▸ **GIVEN INFORMATION**
--- START ---
import Mathlib.LinearAlgebra.QuadraticForm.Basic
import Mathlib.LinearAlgebra.QuadraticForm.Prod
import Mathlib.LinearAlgebra.BilinearForm.Orthogonal
import Mathlib.Data.Set.Card
import Mathlib.Data.ZMod.Basic
import Literature.LinearAlgebra.QuadraticForm.ArfInvariant
import Literature.LinearAlgebra.QuadraticForm.MetabolicSpaces
import HarnessLib

/-!
# The inner-product quadratic space `(𝔽₂^{2k}, IP_k)` = Kirby's `⊕ᵏ H⁰'⁰`

Trunk: linear algebra / quadratic forms over `𝔽₂` (feeds T-CPLX-META lifting statements that
sort the points of `𝔽₂^{2k}` by the value of the inner-product gadget).

The quadratic form `IP_k(x₁,y₁,…,x_k,y_k) = Σᵢ xᵢyᵢ` on `𝔽₂^{2k}` is, as a quadratic space, the
orthogonal sum of `k` hyperbolic planes `H⁰'⁰` (Kirby, *The Topology of 4-Manifolds*, LNM 1374,
Appendix pp. 102–103: "`⊕ⁿ H⁰'⁰` … `q` is zero on `2^{2n-1} + 2^{n-1}` elements"); as a Boolean
function it is the inner-product function `IP_n(x, y) = Σ xᵢyᵢ mod 2` of communication complexity
(Kushilevitz–Nisan 1996, Example 1.26 / §3; Rao–Yehudayoff 2020, Ch. 1 and Ch. 8 (lifting with the
inner-product gadget)). Its polar form is the standard symplectic form `Σᵢ (xᵢy'ᵢ + x'ᵢyᵢ)`.

This file only NAMES the objects that statements about unions of perps / affine flats sorted by
`IP`-value quantify over, and records Kirby's point count:

* `IPVec k` — the carrier `Fin k → 𝔽₂ × 𝔽₂`; `ipForm k : QuadraticForm (ZMod 2) (IPVec k)` —
  `QuadraticMap.pi (fun _ => H00)`;
* `ipPerp k H` — the orthogonal complement of a subspace for the polar (symplectic) form;
* `ipCount k U a` — the number of points of a set `U ⊆ 𝔽₂^{2k}` with `IP_k = a` (`Set.ncard`);
* `nondegenerate_ipForm`, `arfInvariant_ipForm` (`= 0`), `card_zeros_ipForm`
  (`#{IP_k = 0} = 2^{2k-1} + 2^{k-1}`, Kirby's count, from `ArfInvariant.lean`).
-/

namespace Literature.LinearAlgebra.QuadraticForm

open QuadraticMap Module

/-- The carrier `𝔽₂^{2k}` written as `k` coordinate pairs `(xᵢ, yᵢ)`. [cite: Kirby1989, Appendix p. 103] -/
abbrev IPVec (k : ℕ) : Type := Fin k → ZMod 2 × ZMod 2

/-- **The inner-product quadratic form** `IP_k(x, y) = Σᵢ xᵢ yᵢ` on `𝔽₂^{2k}`, i.e. Kirby's
`⊕ᵏ H⁰'⁰`. [cite: Kirby1989, Appendix p. 103] [cite: KushilevitzNisan1996, Example 1.26] -/
def ipForm (k : ℕ) : QuadraticForm (ZMod 2) (IPVec k) :=
  QuadraticMap.pi fun _ : Fin k => H00

/-- `IP_k(v) = Σᵢ vᵢ.1 * vᵢ.2`. [cite: KushilevitzNisan1996, Example 1.26] -/
theorem ipForm_apply (k : ℕ) (v : IPVec k) : ipForm k v = ∑ i, (v i).1 * (v i).2 := by
  simp [ipForm, QuadraticMap.pi_apply, H00, linMulLin_apply]

/-- The orthogonal complement `H^⊥` of a subspace of `𝔽₂^{2k}` for the polar (symplectic) form of
`IP_k`. [cite: Kirby1989, Appendix p. 102] -/
abbrev ipPerp (k : ℕ) (H : Submodule (ZMod 2) (IPVec k)) : Submodule (ZMod 2) (IPVec k) :=
  (polarForm (ipForm k)).orthogonal H

/-- The number of points of `U ⊆ 𝔽₂^{2k}` on which `IP_k` takes the value `a` (the two
"`IP`-classes" of `U`). [cite: Kirby1989, Appendix p. 103] -/
noncomputable def ipCount (k : ℕ) (U : Set (IPVec k)) (a : ZMod 2) : ℕ :=
  (U ∩ {v | ipForm k v = a}).ncard

/-- `ipCount` is monotone in the set. [folklore] -/
theorem ipCount_mono (k : ℕ) {U U' : Set (IPVec k)} (h : U ⊆ U') (a : ZMod 2) :
    ipCount k U a ≤ ipCount k U' a :=
  Set.ncard_le_ncard (Set.inter_subset_inter_left _ h) (Set.toFinite _)

/-- The two `IP`-classes partition a set: `#U = #(U ∩ {IP = 0}) + #(U ∩ {IP = 1})`. [folklore] -/
theorem ipCount_zero_add_ipCount_one (k : ℕ) (U : Set (IPVec k)) :
    ipCount k U 0 + ipCount k U 1 = U.ncard := by
  classical
  unfold ipCount
  have h01 : ∀ a : ZMod 2, a = 0 ∨ a = 1 := by decide
  have hdisj : Disjoint (U ∩ {v | ipForm k v = 0}) (U ∩ {v | ipForm k v = 1}) := by
    rw [Set.disjoint_left]
    rintro v ⟨-, hv0⟩ ⟨-, hv1⟩
    simp only [Set.mem_setOf_eq] at hv0 hv1
    rw [hv0] at hv1
    exact zero_ne_one hv1
  rw [← Set.ncard_union_eq hdisj (Set.toFinite _) (Set.toFinite _)]
  congr 1
  ext v
  simp only [Set.mem_union, Set.mem_inter_iff, Set.mem_setOf_eq]
  constructor
  · rintro (⟨h, -⟩ | ⟨h, -⟩) <;> exact h
  · intro h
    rcases h01 (ipForm k v) with h0 | h1
    · exact Or.inl ⟨h, h0⟩
    · exact Or.inr ⟨h, h1⟩

/-- The polar form of `IP_k` is nondegenerate (it is the standard symplectic form).
[cite: Kirby1989, Appendix p. 102] -/
theorem nondegenerate_ipForm (k : ℕ) : (polarBilin (ipForm k)).Nondegenerate :=
  nondegenerate_pi fun _ => nondegenerate_H00

/-- `Arf(IP_k) = 0`. [cite: Kirby1989, Appendix p. 103] -/
theorem arfInvariant_ipForm (k : ℕ) : arfInvariant (ipForm k) = 0 :=
  arfInvariant_pi_H00 k

/-- **Kirby's count**: `IP_k` vanishes on exactly `2^{2k-1} + 2^{k-1}` of the `2^{2k}` points
(`k ≥ 1`). [cite: Kirby1989, Appendix p. 103] -/
theorem card_zeros_ipForm (k : ℕ) (hk : 0 < k) :
    Nat.card {v : IPVec k // ipForm k v = 0} = 2 ^ (2 * k - 1) + 2 ^ (k - 1) :=
  card_zeros_eq_of_arfInvariant_eq_zero _ (nondegenerate_ipForm k) (finrank_pi_plane k) hk
    (arfInvariant_ipForm k)

/-- Kirby's count in `ipCount` form: the zero class of the whole space. [cite: Kirby1989, Appendix p. 103] -/
theorem ipCount_univ_zero (k : ℕ) (hk : 0 < k) :
    ipCount k Set.univ 0 = 2 ^ (2 * k - 1) + 2 ^ (k - 1) := by
  rw [ipCount, Set.univ_inter, ← card_zeros_ipForm k hk, ← Nat.card_coe_set_eq]
  rfl

/-- The one class of the whole space: `#{IP_k = 1} = 2^{2k-1} - 2^{k-1}` (`k ≥ 1`).
[cite: Kirby1989, Appendix p. 103] -/
theorem ipCount_univ_one (k : ℕ) (hk : 0 < k) :
    ipCount k Set.univ 1 = 2 ^ (2 * k - 1) - 2 ^ (k - 1) := by
  have h := ipCount_zero_add_ipCount_one k Set.univ
  have hcard : (Set.univ : Set (IPVec k)).ncard = 4 ^ k := by
    rw [Set.ncard_univ, Nat.card_eq_fintype_card, Fintype.card_fun, Fintype.card_prod, ZMod.card,
      Fintype.card_fin]
  obtain ⟨m, rfl⟩ : ∃ m, k = m + 1 := ⟨k - 1, by omega⟩
  have e1 : 2 * (m + 1) - 1 = 2 * m + 1 := by omega
  have e2 : m + 1 - 1 = m := by omega
  rw [ipCount_univ_zero _ hk, hcard, e1, e2] at h
  rw [e1, e2]
  have h4 : (4 : ℕ) ^ (m + 1) = 2 * 2 ^ (2 * m + 1) := by
    have : (4 : ℕ) = 2 ^ 2 := by norm_num
    rw [this, ← pow_mul, show 2 * (m + 1) = (2 * m + 1) + 1 by ring, pow_succ]; ring
  have hle : 2 ^ m ≤ 2 ^ (2 * m + 1) := Nat.pow_le_pow_right (by norm_num) (by omega)
  omega

end Literature.LinearAlgebra.QuadraticForm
--- END ---
▸ **HOW TO COMPLETE THIS TASK**
For this exercise, please output exactly the lines above starting at the line with "ipCount k U 0" and ending at the line with "k // ipForm", ends included.

▸ **EXPECTED OUTPUT**
    ipCount k U 0 + ipCount k U 1 = U.ncard := by
  classical
  unfold ipCount
  have h01 : ∀ a : ZMod 2, a = 0 ∨ a = 1 := by decide
  have hdisj : Disjoint (U ∩ {v | ipForm k v = 0}) (U ∩ {v | ipForm k v = 1}) := by
    rw [Set.disjoint_left]
    rintro v ⟨-, hv0⟩ ⟨-, hv1⟩
    simp only [Set.mem_setOf_eq] at hv0 hv1
    rw [hv0] at hv1
    exact zero_ne_one hv1
  rw [← Set.ncard_union_eq hdisj (Set.toFinite _) (Set.toFinite _)]
  congr 1
  ext v
  simp only [Set.mem_union, Set.mem_inter_iff, Set.mem_setOf_eq]
  constructor
  · rintro (⟨h, -⟩ | ⟨h, -⟩) <;> exact h
  · intro h
    rcases h01 (ipForm k v) with h0 | h1
    · exact Or.inl ⟨h, h0⟩
    · exact Or.inr ⟨h, h1⟩

/-- The polar form of `IP_k` is nondegenerate (it is the standard symplectic form).
[cite: Kirby1989, Appendix p. 102] -/
theorem nondegenerate_ipForm (k : ℕ) : (polarBilin (ipForm k)).Nondegenerate :=
  nondegenerate_pi fun _ => nondegenerate_H00

/-- `Arf(IP_k) = 0`. [cite: Kirby1989, Appendix p. 103] -/
theorem arfInvariant_ipForm (k : ℕ) : arfInvariant (ipForm k) = 0 :=
  arfInvariant_pi_H00 k

/-- **Kirby's count**: `IP_k` vanishes on exactly `2^{2k-1} + 2^{k-1}` of the `2^{2k}` points
(`k ≥ 1`). [cite: Kirby1989, Appendix p. 103] -/
theorem card_zeros_ipForm (k : ℕ) (hk : 0 < k) :
    Nat.card {v : IPVec k // ipForm k v = 0} = 2 ^ (2 * k - 1) + 2 ^ (k - 1) :=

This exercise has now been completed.